9. Chair nominations: do you believe co-arbitrators should consult with the parties who appointed them before proposing names for a chair to the other coarbitrator?
DCT answer: 3 (it depends). I’m not opposed to this in principle, but the party-appointed arbitrators might be required to be neutral, in which case such consultations might be problematic.
10. Arbitrator interviews: are you available to be interviewed by the parties before being appointed (in accordance, for example, with the Guidelines for Arbitrator Interviews published by the Chartered Institute of Arbitrators)?
DCT answer: 1 (always). I’m happy to be interviewed “off the meter” for a reasonable period of time by parties looking for an arbitrator.
11. Arbitrator interviews: if you are appointed as a coarbitrator, do you think parties should interview a prospective chair that you and the other co-arbitrator have identified, before agreeing [to] the appointment?

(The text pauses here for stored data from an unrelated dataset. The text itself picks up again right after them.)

/-! ## X₃ — resolved atlas realisation (PROVED) -/

/-- **X₃ `ResolvedAtlasRealisation`** (stated verbatim): a resolved atlas is realised by rules (1a) + (2).
[cite: KontsevichZagier2001, §1.2 rules (1), (2)] -/
theorem resolvedAtlasRealisation :
    ∀ (n k : ℕ) (r : Literature.NumberTheory.Transcendental.KZ.IntegralRep n) (τ : Fin k → Set (Fin n → ℝ)) (φ : Fin k → (Fin n → ℝ) → (Fin n → ℝ)) (φ' : Fin k → (Fin n → ℝ) → (Fin n → ℝ) →L[ℝ] (Fin n → ℝ)) (g : Fin k → (Fin n → ℝ) → ℝ) (U : Fin k → Set (Fin n → ℝ)), (∀ i, Literature.ModelTheory.ExponentialFields.IsSemialgebraic ℚ (τ i) ∧ Bornology.IsBounded (τ i) ∧ Literature.NumberTheory.Transcendental.IsSemialgebraicMapOn ℚ (τ i) (φ i) ∧ (∀ x ∈ τ i, HasFDerivWithinAt (φ i) (φ' i x) (τ i) x) ∧ Set.InjOn (φ i) (τ i) ∧ Literature.ModelTheory.ExponentialFields.IsSemialgebraic ℚ (φ i '' τ i) ∧ φ i '' τ i ⊆ r.domain ∧ IsOpen (U i) ∧ closure (τ i) ⊆ U i ∧ ContDiffOn ℝ 1 (g i) (U i) ∧ Literature.NumberTheory.Transcendental.IsSemialgebraicFunOn ℚ (τ i) (g i) ∧ ∀ x ∈ τ i, g i x = r.integrand (φ i x) * |(φ' i x).det|) → (∀ i j, i ≠ j → MeasureTheory.volume (φ i '' τ i ∩ φ j '' τ j) = 0) → MeasureTheory.volume (r.domain \ ⋃ i, φ i '' τ i) = 0 → ∃ (k' : ℕ) (ρ : Fin k' → Literature.NumberTheory.Transcendental.KZ.IntegralRep n) (ε : Fin k' → ℤ), (∀ i, Bornology.IsBounded (ρ i).domain ∧ ∃ V : Set (Fin n → ℝ), IsOpen V ∧ closure (ρ i).domain ⊆ V ∧ ContDiffOn ℝ 1 (ρ i).integrand V) ∧ Literature.NumberTheory.Transcendental.KZ.of r - ∑ i, ε i • Literature.NumberTheory.Transcendental.KZ.of (ρ i) ∈ Literature.NumberTheory.Transcendental.KZ.relations := by
  intro n k r τ φ φ' g U hch hdisj hcov
  classical
  have h1 : ∀ i, IsSemialgebraic ℚ (τ i) := fun i => (hch i).1
  have h2 : ∀ i, Bornology.IsBounded (τ i) := fun i => (hch i).2.1
  have h3 : ∀ i, IsSemialgebraicMapOn ℚ (τ i) (φ i) := fun i => (hch i).2.2.1
  have h4 : ∀ i, ∀ x ∈ τ i, HasFDerivWithinAt (φ i) (φ' i x) (τ i) x := fun i => (hch i).2.2.2.1
  have h5 : ∀ i, InjOn (φ i) (τ i) := fun i => (hch i).2.2.2.2.1
  have h6 : ∀ i, IsSemialgebraic ℚ (φ i '' τ i) := fun i => (hch i).2.2.2.2.2.1
  have h7 : ∀ i, φ i '' τ i ⊆ r.domain := fun i => (hch i).2.2.2.2.2.2.1
  have h8 : ∀ i, IsOpen (U i) := fun i => (hch i).2.2.2.2.2.2.2.1
  have h9 : ∀ i, closure (τ i) ⊆ U i := fun i => (hch i).2.2.2.2.2.2.2.2.1
  have h10 : ∀ i, ContDiffOn ℝ 1 (g i) (U i) := fun i => (hch i).2.2.2.2.2.2.2.2.2.1
  have h11 : ∀ i, IsSemialgebraicFunOn ℚ (τ i) (g i) := fun i => (hch i).2.2.2.2.2.2.2.2.2.2.1
  have h12 : ∀ i, ∀ x ∈ τ i, g i x = r.integrand (φ i x) * |(φ' i x).det| :=
    fun i => (hch i).2.2.2.2.2.2.2.2.2.2.2
  -- the new integrands are integrable: continuous on the compact closure
  have hint : ∀ i, IntegrableOn (g i) (τ i) := fun i =>
    (((h10 i).continuousOn.mono (h9 i)).integrableOn_compact (h2 i).isCompact_closure).mono_set
      subset_closure
  -- the resolved representations `[τᵢ, gᵢ]` and the traces `[φᵢ(τᵢ), r.integrand]`
  set ρ : Fin k → IntegralRep n := fun i => ⟨τ i, g i, h1 i, h11 i, hint i⟩ with hρ
  set S : Fin k → IntegralRep n := fun i => r.restrict (φ i '' τ i) (h6 i) (h7 i) with hS
  -- rule (1a): `[r] ≡ ∑ᵢ [Sᵢ]`
  have e1 : of r - ∑ i, of (S i) ∈ relations := by
    refine of_sub_sum_of_mem_relations Finset.univ r S (fun i _ => ?_) (fun i _ _ _ => rfl) ?_ ?_
    · rw [show (S i).domain \ r.domain = ∅ from sdiff_eq_empty.mpr (h7 i), measure_empty]
    · have : r.domain \ ⋃ i ∈ (Finset.univ : Finset (Fin k)), (S i).domain = r.domain \ ⋃ i, φ i '' τ i := by
        congr 1
        ext x
        simp [hS]
      rw [this]
      exact hcov
    · intro i _ j _ hij
      exact hdisj i j hij
  -- rule (2): `[ρᵢ] − [Sᵢ]` is a change-of-variables move
  have e2 : ∀ i, of (ρ i) - of (S i) ∈ changeOfVariablesRel := fun i =>
    ⟨n, ρ i, S i, φ i, φ' i, h3 i, h4 i, h5 i, rfl, fun x hx => h12 i x hx, rfl⟩
  have e3 : ∑ i, of (ρ i) - ∑ i, of (S i) ∈ relations :=
    sum_sub_sum_mem_relations Finset.univ _ _ fun i _ => changeOfVariablesRel_subset_relations (e2 i)
  refine ⟨k, ρ, fun _ => 1, fun i => ⟨h2 i, U i, h8 i, h9 i, h10 i⟩, ?_⟩
  have : of r - ∑ i, (1 : ℤ) • of (ρ i) = (of r - ∑ i, of (S i)) - (∑ i, of (ρ i) - ∑ i, of (S i)) := by
    simp only [one_smul]
    abel
  rw [this]
  exact relations.sub_mem e1 e3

DCT answer: 3 (it depends). I’d hope that the parties would take into account the recommendation of the “wing” arbitrators in appointing the panel chair, but I can’t imagine that I’d ever decline to serve as a wing arbitrator solely because the parties appointed a chair who hadn’t been recommended by the wings.
12. Counsel misconduct: for a counsel that has engaged in misconduct, do you generally take steps while the proceedings are underway, or include consideration of the misconduct in a subsequent award of costs, or do you believe it is not within the responsibility of the arbitral tribunal? (choose only one)
(a) Discipline during proceedings, immediately when misconduct occurs
(b) Discipline both during proceedings and in subsequent award on costs
(c) Take misconduct into consideration in cost award
(d) Do not believe counsel misconduct is responsibility of the tribunal
DCT answer: (b). Fortunately, I haven’t encountered counsel misconduct that was serious enough to require discipline. If I did, I expect that I’d proceed more or less as follows:
(a) During the proceedings, I’d impose tailored discipline, which in some cases might including an immediate award of relevant costs; and
(b) Later, if awarding costs for the entire case, I’d take the misconduct into account as appropriate;
(c) I’d always focus on keeping the proceedings on track while remaining fair to both parties (and always after notice and opportunity to be heard).
13. Costs: do you believe it is appropriate for a party to recover all of its reasonable costs (including counsel fees) if it has prevailed on its claims or defenses?
DCT answer: 2 (sometimes).
(a) I’m not opposed to awarding a party all of its costs if permitted by the parties’ agreement, including the agreed arbitration rules.
(b) Absent an agreement otherwise, I would expect that a party seeking its costs would provide reasonable supporting documentation, for example in accordance with traditional American practice.
(c) If the parties’ agreement gave me any flexibility, I’d normally consider the circumstances, including for example the difficulties and uncertainties of the issues presented and the parties’ conduct during the case.
14. Costs: do you believe it is appropriate for a party to recover the reasonable costs of any in-house counsel who conducted or assisted the party’s conduct of the arbitration?
DCT answer: 2 (sometimes). See #13 above. Where in-house counsel serve as lead- or assisting counsel, their costs should be treated in the same way as if they were outside counsel.
15. Do you view yourself as conducting proceedings more in the style of the common law, the civil law, or no preference / depends on situation?
DCT response: 4 (more civil than common law).
(a) I’m comfortable conducting arbitration proceedings in the common-law tradition, in which I was trained and in which I practice.
(b) In my view, though, the goals of arbitration might be better served, in some respects, by what I understand to be some of the practices used in civil-law jurisdictions. This stems from my view that, to the extent practicable, an arbitration should be managed as a business matter.
In my view, an arbitration proceeding should be managed as an expedited, joint business project whose “deliverables” are the final evidentiary record and the final award. Please see the arbitration procedures document for some specific preferences of mine.